(Saved data entries)
┄┄┄┄┄┄
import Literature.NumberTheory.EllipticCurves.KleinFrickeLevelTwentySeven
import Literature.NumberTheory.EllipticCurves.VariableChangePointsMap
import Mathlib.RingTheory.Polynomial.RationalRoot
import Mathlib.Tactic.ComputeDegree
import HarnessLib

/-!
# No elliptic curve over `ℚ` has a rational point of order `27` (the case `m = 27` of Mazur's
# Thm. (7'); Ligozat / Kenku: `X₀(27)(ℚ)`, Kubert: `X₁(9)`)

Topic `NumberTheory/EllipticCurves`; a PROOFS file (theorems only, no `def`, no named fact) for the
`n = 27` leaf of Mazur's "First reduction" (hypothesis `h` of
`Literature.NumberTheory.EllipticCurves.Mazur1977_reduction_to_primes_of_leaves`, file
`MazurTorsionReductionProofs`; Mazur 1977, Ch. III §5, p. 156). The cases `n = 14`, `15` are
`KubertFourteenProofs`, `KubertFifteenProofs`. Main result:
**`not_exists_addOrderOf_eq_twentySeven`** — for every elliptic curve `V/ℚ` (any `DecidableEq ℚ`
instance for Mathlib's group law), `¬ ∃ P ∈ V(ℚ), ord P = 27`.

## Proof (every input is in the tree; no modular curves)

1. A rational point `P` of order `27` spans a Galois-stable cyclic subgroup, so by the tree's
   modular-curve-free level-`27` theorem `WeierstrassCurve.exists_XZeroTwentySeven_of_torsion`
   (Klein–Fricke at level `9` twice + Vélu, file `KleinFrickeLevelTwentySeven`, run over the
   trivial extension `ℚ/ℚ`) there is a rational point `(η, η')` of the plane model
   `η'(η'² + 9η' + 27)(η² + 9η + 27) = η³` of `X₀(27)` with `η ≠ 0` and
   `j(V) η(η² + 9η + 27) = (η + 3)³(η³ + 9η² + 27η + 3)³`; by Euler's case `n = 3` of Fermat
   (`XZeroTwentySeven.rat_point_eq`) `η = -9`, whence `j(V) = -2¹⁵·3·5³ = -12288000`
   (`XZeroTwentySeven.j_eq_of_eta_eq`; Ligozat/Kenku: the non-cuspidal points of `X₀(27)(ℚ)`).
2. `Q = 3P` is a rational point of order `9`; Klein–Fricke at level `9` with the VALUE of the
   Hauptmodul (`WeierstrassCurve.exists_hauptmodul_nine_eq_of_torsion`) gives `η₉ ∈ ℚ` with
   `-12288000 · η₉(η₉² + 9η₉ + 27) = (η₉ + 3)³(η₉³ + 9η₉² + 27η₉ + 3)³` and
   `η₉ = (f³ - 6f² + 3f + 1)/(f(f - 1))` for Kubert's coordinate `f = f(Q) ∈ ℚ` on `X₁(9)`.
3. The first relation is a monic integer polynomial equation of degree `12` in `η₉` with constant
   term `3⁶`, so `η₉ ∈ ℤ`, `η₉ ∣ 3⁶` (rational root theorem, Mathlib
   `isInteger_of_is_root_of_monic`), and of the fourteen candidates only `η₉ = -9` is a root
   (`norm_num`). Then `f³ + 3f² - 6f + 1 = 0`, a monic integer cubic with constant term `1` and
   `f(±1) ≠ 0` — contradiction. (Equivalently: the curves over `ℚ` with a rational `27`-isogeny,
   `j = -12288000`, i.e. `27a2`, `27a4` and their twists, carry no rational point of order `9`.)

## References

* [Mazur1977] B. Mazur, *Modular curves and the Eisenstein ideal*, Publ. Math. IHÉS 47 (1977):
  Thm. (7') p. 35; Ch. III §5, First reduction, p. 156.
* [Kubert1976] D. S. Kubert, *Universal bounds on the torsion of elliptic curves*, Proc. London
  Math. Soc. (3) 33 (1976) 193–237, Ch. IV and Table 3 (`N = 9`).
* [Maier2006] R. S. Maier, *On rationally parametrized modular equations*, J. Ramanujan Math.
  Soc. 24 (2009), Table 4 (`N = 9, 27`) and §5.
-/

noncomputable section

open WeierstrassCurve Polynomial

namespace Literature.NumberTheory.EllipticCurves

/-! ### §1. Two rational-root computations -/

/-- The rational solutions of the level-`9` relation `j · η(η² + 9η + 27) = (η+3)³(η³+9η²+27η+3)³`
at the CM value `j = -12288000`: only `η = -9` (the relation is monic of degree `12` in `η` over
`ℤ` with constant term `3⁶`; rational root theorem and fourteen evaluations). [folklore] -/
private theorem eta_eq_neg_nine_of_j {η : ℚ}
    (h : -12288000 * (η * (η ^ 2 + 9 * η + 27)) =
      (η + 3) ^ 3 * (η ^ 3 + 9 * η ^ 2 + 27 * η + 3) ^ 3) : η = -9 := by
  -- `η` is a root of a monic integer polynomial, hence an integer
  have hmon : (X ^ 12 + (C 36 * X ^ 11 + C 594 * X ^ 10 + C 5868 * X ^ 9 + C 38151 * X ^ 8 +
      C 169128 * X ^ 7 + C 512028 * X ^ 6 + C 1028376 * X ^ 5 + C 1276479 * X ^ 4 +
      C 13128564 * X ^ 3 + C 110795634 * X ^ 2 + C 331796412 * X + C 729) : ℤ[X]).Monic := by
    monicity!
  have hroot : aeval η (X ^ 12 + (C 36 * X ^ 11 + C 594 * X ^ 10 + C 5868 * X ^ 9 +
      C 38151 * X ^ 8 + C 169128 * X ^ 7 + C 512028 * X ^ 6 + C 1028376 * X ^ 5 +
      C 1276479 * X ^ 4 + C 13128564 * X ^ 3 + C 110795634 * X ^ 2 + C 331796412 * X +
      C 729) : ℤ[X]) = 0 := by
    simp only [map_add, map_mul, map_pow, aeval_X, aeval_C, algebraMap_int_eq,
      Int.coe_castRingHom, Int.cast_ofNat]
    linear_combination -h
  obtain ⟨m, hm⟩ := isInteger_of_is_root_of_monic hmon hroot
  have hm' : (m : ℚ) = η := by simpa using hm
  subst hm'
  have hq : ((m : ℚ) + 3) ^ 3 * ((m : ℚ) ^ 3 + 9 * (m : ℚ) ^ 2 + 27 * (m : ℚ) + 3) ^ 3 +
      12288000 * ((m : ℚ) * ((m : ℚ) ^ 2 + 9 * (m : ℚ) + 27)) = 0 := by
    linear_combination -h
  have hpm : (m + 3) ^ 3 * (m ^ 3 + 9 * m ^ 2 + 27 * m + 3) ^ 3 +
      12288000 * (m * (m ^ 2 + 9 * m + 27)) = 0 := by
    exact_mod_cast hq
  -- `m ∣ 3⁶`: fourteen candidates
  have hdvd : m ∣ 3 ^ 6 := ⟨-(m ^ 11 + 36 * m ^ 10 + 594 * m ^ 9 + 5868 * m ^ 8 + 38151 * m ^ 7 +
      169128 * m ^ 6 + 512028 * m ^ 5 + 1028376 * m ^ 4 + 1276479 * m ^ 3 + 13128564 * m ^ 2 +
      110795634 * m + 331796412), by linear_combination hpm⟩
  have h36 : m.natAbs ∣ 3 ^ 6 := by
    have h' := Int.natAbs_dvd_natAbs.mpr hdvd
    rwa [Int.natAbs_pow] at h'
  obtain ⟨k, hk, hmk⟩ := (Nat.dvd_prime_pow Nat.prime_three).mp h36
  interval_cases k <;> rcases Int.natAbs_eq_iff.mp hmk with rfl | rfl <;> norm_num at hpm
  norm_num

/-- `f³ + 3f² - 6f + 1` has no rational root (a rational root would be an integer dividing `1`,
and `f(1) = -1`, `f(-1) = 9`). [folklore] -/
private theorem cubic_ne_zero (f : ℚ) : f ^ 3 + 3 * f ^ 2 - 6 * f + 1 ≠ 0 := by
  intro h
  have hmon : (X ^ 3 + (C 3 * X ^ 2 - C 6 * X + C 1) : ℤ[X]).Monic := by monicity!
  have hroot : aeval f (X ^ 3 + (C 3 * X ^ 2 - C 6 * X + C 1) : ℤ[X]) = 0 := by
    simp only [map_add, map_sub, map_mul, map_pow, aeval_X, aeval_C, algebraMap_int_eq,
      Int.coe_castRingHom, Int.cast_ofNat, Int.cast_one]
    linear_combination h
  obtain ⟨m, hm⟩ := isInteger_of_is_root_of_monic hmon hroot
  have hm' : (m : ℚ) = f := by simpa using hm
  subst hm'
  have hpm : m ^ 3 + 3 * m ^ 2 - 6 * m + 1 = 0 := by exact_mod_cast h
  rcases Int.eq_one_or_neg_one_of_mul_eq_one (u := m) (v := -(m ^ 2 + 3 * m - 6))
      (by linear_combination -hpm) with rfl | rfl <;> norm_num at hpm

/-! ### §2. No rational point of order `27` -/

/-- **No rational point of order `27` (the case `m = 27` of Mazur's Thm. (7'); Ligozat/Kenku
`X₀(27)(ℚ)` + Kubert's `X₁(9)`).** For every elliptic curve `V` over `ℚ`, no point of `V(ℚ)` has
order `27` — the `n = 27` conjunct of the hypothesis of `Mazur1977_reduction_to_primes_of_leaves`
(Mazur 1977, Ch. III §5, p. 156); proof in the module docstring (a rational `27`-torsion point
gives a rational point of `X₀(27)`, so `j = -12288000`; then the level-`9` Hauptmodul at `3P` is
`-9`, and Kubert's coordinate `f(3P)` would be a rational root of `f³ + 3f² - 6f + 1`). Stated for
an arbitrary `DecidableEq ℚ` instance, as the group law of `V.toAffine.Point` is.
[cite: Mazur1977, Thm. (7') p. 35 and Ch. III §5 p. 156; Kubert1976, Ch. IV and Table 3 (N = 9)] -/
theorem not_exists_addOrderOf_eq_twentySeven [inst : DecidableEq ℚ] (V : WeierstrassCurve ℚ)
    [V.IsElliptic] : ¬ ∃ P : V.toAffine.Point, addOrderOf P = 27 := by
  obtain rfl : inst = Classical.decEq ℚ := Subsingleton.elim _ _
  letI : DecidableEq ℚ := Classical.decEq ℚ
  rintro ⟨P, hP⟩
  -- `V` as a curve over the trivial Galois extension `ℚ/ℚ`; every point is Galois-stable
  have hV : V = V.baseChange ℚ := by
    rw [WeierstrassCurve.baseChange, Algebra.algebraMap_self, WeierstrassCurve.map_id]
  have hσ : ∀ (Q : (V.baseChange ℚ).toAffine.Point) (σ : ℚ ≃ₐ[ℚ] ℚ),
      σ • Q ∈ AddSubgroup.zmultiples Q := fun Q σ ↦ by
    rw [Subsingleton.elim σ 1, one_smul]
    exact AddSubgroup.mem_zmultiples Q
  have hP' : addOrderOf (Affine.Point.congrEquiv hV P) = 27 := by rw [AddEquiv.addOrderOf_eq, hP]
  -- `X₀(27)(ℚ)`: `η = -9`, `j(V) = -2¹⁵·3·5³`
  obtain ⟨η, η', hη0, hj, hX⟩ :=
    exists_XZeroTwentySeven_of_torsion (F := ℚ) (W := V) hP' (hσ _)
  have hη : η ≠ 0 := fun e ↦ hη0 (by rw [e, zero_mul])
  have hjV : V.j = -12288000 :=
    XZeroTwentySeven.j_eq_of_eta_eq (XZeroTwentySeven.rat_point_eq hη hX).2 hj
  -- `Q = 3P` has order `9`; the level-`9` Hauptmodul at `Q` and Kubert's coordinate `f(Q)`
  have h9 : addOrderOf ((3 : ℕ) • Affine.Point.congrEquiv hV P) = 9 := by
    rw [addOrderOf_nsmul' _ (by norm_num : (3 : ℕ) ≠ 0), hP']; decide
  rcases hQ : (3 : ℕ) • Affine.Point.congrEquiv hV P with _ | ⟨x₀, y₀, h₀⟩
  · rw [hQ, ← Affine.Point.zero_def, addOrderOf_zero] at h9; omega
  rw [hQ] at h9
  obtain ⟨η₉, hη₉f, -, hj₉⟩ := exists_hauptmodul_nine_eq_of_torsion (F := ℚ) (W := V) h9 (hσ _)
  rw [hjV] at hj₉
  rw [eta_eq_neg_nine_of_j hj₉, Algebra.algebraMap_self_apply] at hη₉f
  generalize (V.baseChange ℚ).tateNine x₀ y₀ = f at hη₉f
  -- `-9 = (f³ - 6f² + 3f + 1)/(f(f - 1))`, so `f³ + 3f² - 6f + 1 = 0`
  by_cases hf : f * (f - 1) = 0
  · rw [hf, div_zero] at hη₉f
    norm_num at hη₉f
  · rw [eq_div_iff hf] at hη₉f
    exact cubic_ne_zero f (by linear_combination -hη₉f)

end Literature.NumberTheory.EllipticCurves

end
┄┄┄┄┄┄
(What you will do)
Among the entries above, locate the lines containing "rational-root computations -/" and "C 729) : ℤ[X]) = 0 := by", and transcribe exactly those two lines and all lines between.

(Exercise answer)
/-! ### §1. Two rational-root computations -/

/-- The rational solutions of the level-`9` relation `j · η(η² + 9η + 27) = (η+3)³(η³+9η²+27η+3)³`
at the CM value `j = -12288000`: only `η = -9` (the relation is monic of degree `12` in `η` over
`ℤ` with constant term `3⁶`; rational root theorem and fourteen evaluations). [folklore] -/
private theorem eta_eq_neg_nine_of_j {η : ℚ}
    (h : -12288000 * (η * (η ^ 2 + 9 * η + 27)) =
      (η + 3) ^ 3 * (η ^ 3 + 9 * η ^ 2 + 27 * η + 3) ^ 3) : η = -9 := by
  -- `η` is a root of a monic integer polynomial, hence an integer
  have hmon : (X ^ 12 + (C 36 * X ^ 11 + C 594 * X ^ 10 + C 5868 * X ^ 9 + C 38151 * X ^ 8 +
      C 169128 * X ^ 7 + C 512028 * X ^ 6 + C 1028376 * X ^ 5 + C 1276479 * X ^ 4 +
      C 13128564 * X ^ 3 + C 110795634 * X ^ 2 + C 331796412 * X + C 729) : ℤ[X]).Monic := by
    monicity!
  have hroot : aeval η (X ^ 12 + (C 36 * X ^ 11 + C 594 * X ^ 10 + C 5868 * X ^ 9 +
      C 38151 * X ^ 8 + C 169128 * X ^ 7 + C 512028 * X ^ 6 + C 1028376 * X ^ 5 +
      C 1276479 * X ^ 4 + C 13128564 * X ^ 3 + C 110795634 * X ^ 2 + C 331796412 * X +
      C 729) : ℤ[X]) = 0 := by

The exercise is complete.